The evaluation reports **entity-level F1 scores** across different biomedical entity types and model sizes.
### Exact Match F1
An entity prediction is considered correct only if both the **entity span and label exactly match** the gold annotation.
| entity_type | medul2-base | pubmedul2-base | pubmedul2-mini-nl8 | pubmedul2-small | pubmedul2-tiny-nl6 |
|:--------------|--------------:|-----------------:|---------------------:|------------------:|---------------------:|
| cell_line | 0.42 | 0.43 | 0.44 | 0.43 | 0.35 |
| cell_type | 0.59 | 0.58 | 0.59 | 0.58 | 0.52 |
| chemical | 0.76 | 0.75 | 0.72 | 0.72 | 0.56 |
| disease | 0.7 | 0.73 | 0.7 | 0.68 | 0.63 |
| dna | 0.59 | 0.55 | 0.54 | 0.55 | 0.45 |
| gene | 0.62 | 0.59 | 0.6 | 0.59 | 0.55 |
| protein | 0.59 | 0.58 | 0.58 | 0.59 | 0.55 |
| rna | 0.6 | 0.56 | 0.55 | 0.6 | 0.56 |
| species | 0.66 | 0.67 | 0.58 | 0.63 | 0.54 |
---
### Partial Match F1
A prediction is counted as correct if it **partially overlaps** with a gold entity of the same type.

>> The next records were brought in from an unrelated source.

/-- ★★ **The (T-L2)′ leaf in its displayed shape «(∀ D over t, t_{v₀}(D) = 0) → (∀ D′ over [ω] t, t_{v₀}(D′) = 0) → False».**
Same setting as `FirstCaseData.localTerm_ne_zero_or_of_line`; in addition `m • b₁` and `t`, `[ω] t` are Selmer
(`resH1Hom_id_mem_selmerGroup` for the latter), `2^{N'} • t = 0` with `N' ≤ κ`, and `E[m]` has no non-zero `Γ_K`-fixed
point — so that first-case data over `t` and over `[ω] t` EXIST (tree `exists_firstCaseData_of_zsmul_of_map_mulK_eq_zero`,
`map_mulK_eq_zero_of_zsmul_eq_zero`). [cite: McCallumLMS1991, §5 Lemma 5.3 and proof of Thm. 5.4]
[cite: MilneADT2006, Ch. I §6, proof of Prop. 6.9] -/
theorem FirstCaseData.false_of_forall_localTerm_eq_zero_of_line {κ : ℕ} (hκ : 1 ≤ κ) (hm : m = 2 ^ κ)
    (v₀ : HeightOneSpectrum (𝓞 K)) (h2v : ((2 : ℕ) : 𝓞 K) ∉ v₀.asIdeal)
    (e : geomTorsion W ((m * m : ℕ) : ℤ) → geomTorsion W ((m * m : ℕ) : ℤ) → AlgebraicClosure K)
    (hμ : ∀ S T, e S T ^ (m * m) = 1)
    (hadd₁ : ∀ S₁ S₂ T, e (S₁ + S₂) T = e S₁ T * e S₂ T)
    (hadd₂ : ∀ S T₁ T₂, e S (T₁ + T₂) = e S T₁ * e S T₂)
    (hgal : ∀ (σ : absoluteGaloisGroup K) (S T : geomTorsion W ((m * m : ℕ) : ℤ)), σ • e S T = e (σ • S) (σ • T))
    (halt : ∀ T, e T T = 1) (hnondeg : ∀ T, (∀ S, e S T = 1) → T = 0)
    (f : W.geomPoints →+ W.geomPoints)
    (hfK : ∀ (σ : absoluteGaloisGroup K) (P : W.geomPoints), f (σ • P) = σ • f P)
    (hf : ∀ P, f (f P) + f P + P = 0)
    (fE : localPoints W (Place.Completion (Sum.inr v₀ : Place K)) →+ localPoints W (Place.Completion (Sum.inr v₀ : Place K)))
    (hfE : ∀ (τ : absoluteGaloisGroup (Place.Completion (Sum.inr v₀ : Place K)))
      (P : localPoints W (Place.Completion (Sum.inr v₀ : Place K))), fE (τ • P) = τ • fE P)
    (hcomp : ∀ P : W.geomPoints, fE (pointsMap W (Place.Completion (Sum.inr v₀ : Place K)) P) =
      pointsMap W (Place.Completion (Sum.inr v₀ : Place K)) (f P))
    (fn : geomTorsion W ((m * m : ℕ) : ℤ) →+ geomTorsion W ((m * m : ℕ) : ℤ))
    (hfnσ : ∀ (g : absoluteGaloisGroup K) (Q : geomTorsion W ((m * m : ℕ) : ℤ)),
      fn (ContinuousMonoidHom.id _ g • Q) = g • fn Q)
    (hfn : ∀ Q : geomTorsion W ((m * m : ℕ) : ℤ), ((fn Q : geomTorsion W ((m * m : ℕ) : ℤ)) : W.geomPoints) = f Q)
    (hfix : ∀ (g : absoluteGaloisGroup (Place.Completion (Sum.inr v₀ : Place K))) (Q : geomTorsion W ((m * m : ℕ) : ℤ)),
      absGaloisRestrict K (Place.Completion (Sum.inr v₀ : Place K)) g • Q = Q)
    (hnofixK : ∀ P : geomTorsion W (m : ℤ), (∀ σ : absoluteGaloisGroup K, σ • P = P) → P = 0)
    {b₁ : galoisCohomology (W.torsionGaloisModule ((m * m : ℕ) : ℤ)) 1} {t : galH1Torsion W ((m * m : ℕ) : ℤ)}
    (hb₁ : (m : ℤ) • b₁ ∈ selmerGroup W ((m * m : ℕ) : ℤ)) (htsel : t ∈ selmerGroup W ((m * m : ℕ) : ℤ))
    (hwtsel : resH1Hom (ContinuousMonoidHom.id _) fn hfnσ t ∈ selmerGroup W ((m * m : ℕ) : ℤ))
    {N' : ℕ} (hN' : N' ≤ κ) (htN : ((2 : ℤ) ^ N') • t = 0) {a b : ℕ}
    (hx : ((2 : ℤ) ^ a) • galoisCohomology.res (W.torsionGaloisModule ((m * m : ℕ) : ℤ))
        (Place.Completion (Sum.inr v₀ : Place K)) 1 b₁ ∉
      W.kummerLocalConditionAt ((m * m : ℕ) : ℤ) (Place.Completion (Sum.inr v₀ : Place K)))
    (ht : ((2 : ℤ) ^ b) • t ∉ W.torsionLocalKer (v₀.adicCompletion K) ((m * m : ℕ) : ℤ))
    (hab : κ ≤ a + b + 1)
    (h1 : ∀ D : FirstCaseData W m, D.b₁ = b₁ → galoisCohomology.map (inclKD W m m) 1 D.b' = t →
      D.localTerm e hμ hadd₁ hadd₂ hgal (LocalInvariants.canonical K (m * m)) (Sum.inr v₀) = 0)
    (h2 : ∀ D : FirstCaseData W m, D.b₁ = b₁ →
      galoisCohomology.map (inclKD W m m) 1 D.b' = resH1Hom (ContinuousMonoidHom.id _) fn hfnσ t →
      D.localTerm e hμ hadd₁ hadd₂ hgal (LocalInvariants.canonical K (m * m)) (Sum.inr v₀) = 0) :
    False := by
  -- `[m]_* t = 0`, `[m]_* ([ω] t) = 0` (`2^{N'} t = 0`, `N' ≤ κ`, `E(K)[m] = 0`)
  have hmt' : (m : ℤ) • t = 0 := by
    rw [show (m : ℤ) = (2 : ℤ) ^ (κ - N') * (2 : ℤ) ^ N' by rw [hm, ← pow_add, Nat.sub_add_cancel hN']; push_cast; ring,
      mul_smul, htN, zsmul_zero]
  have hmt : galoisCohomology.map (mulK W m m) 1 t = 0 := map_mulK_eq_zero_of_zsmul_eq_zero W m hnofixK hmt'
  have hmwt' : (m : ℤ) • resH1Hom (ContinuousMonoidHom.id _) fn hfnσ t = 0 := by
    have h := congrArg (resH1Hom (ContinuousMonoidHom.id _) fn hfnσ) hmt'
    rw [map_zsmul, map_zero] at h
    exact h
  have hmwt : galoisCohomology.map (mulK W m m) 1 (resH1Hom (ContinuousMonoidHom.id _) fn hfnσ t) = 0 :=
    map_mulK_eq_zero_of_zsmul_eq_zero W m hnofixK hmwt'
  obtain ⟨D, hD, hDt⟩ := exists_firstCaseData_of_zsmul_of_map_mulK_eq_zero W m hb₁ htsel hmt
  obtain ⟨D', hD', hD't⟩ := exists_firstCaseData_of_zsmul_of_map_mulK_eq_zero W m hb₁ hwtsel hmwt
  rcases FirstCaseData.localTerm_ne_zero_or_of_line hκ hm v₀ h2v e hμ hadd₁ hadd₂ hgal halt hnondeg f hfK hf fE hfE
    hcomp fn hfnσ hfn hfix D D' hD hD' hDt hD't hx ht hab with h | h
  · exact h (h1 D hD hDt)
  · exact h (h2 D' hD' hD't)

end FirstCase

end Literature.NumberTheory.EllipticCurves

end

| entity_type | medul2-base | pubmedul2-base | pubmedul2-mini-nl8 | pubmedul2-small | pubmedul2-tiny-nl6 |
|:--------------|--------------:|-----------------:|---------------------:|------------------:|---------------------:|
| cell_line | 0.48 | 0.49 | 0.48 | 0.48 | 0.41 |
| cell_type | 0.66 | 0.64 | 0.66 | 0.65 | 0.59 |
| chemical | 0.79 | 0.78 | 0.76 | 0.75 | 0.6 |
| disease | 0.82 | 0.84 | 0.8 | 0.79 | 0.74 |
| dna | 0.65 | 0.61 | 0.6 | 0.61 | 0.53 |
| gene | 0.76 | 0.74 | 0.74 | 0.73 | 0.68 |
| protein | 0.66 | 0.66 | 0.66 | 0.67 | 0.64 |
| rna | 0.68 | 0.63 | 0.64 | 0.66 | 0.65 |
| species | 0.68 | 0.7 | 0.61 | 0.65 | 0.56 |
---
### IoU Match F1
Predictions are evaluated using **Intersection-over-Union (IoU)** overlap between predicted and gold spans, providing a softer boundary-based metric.
| entity_type | medul2-base | pubmedul2-base | pubmedul2-mini-nl8 | pubmedul2-small | pubmedul2-tiny-nl6 |
|:--------------|--------------:|-----------------:|---------------------:|------------------:|---------------------:|
| cell_line | 0.5 | 0.5 | 0.5 | 0.5 | 0.42 |
| cell_type | 0.67 | 0.66 | 0.68 | 0.67 | 0.62 |
| chemical | 0.83 | 0.83 | 0.82 | 0.82 | 0.72 |
| disease | 0.85 | 0.86 | 0.86 | 0.85 | 0.82 |
| dna | 0.65 | 0.62 | 0.62 | 0.62 | 0.55 |
| gene | 0.76 | 0.75 | 0.75 | 0.74 | 0.71 |
| protein | 0.67 | 0.66 | 0.67 | 0.67 | 0.66 |
| rna | 0.68 | 0.65 | 0.66 | 0.67 | 0.67 |
| species | 0.72 | 0.74 | 0.65 | 0.69 | 0.58 |
---
### Observations
- **MedUL2 models** generally outperform PubMedUL2 on clinical-heavy entity types such as *disease* and *chemical*
- Performance improves consistently from **tiny → base models**
- Boundary-sensitive metrics (Partial / IoU) show significantly higher scores than Exact Match, highlighting boundary ambiguity in biomedical NER
---
## Acknowledgements
This project would not have been possible without compute generously provided by **Google TPU Research Cloud**.
Thanks to:
- The **Finnish-NLP** authors for releasing the UL2 objective code, task definitions, and guidance
- **Yeb Havinga** for help getting started with the **t5x** framework
---
## License
Please refer to the individual model repositories for **license and access details**, which may vary depending on training data sources.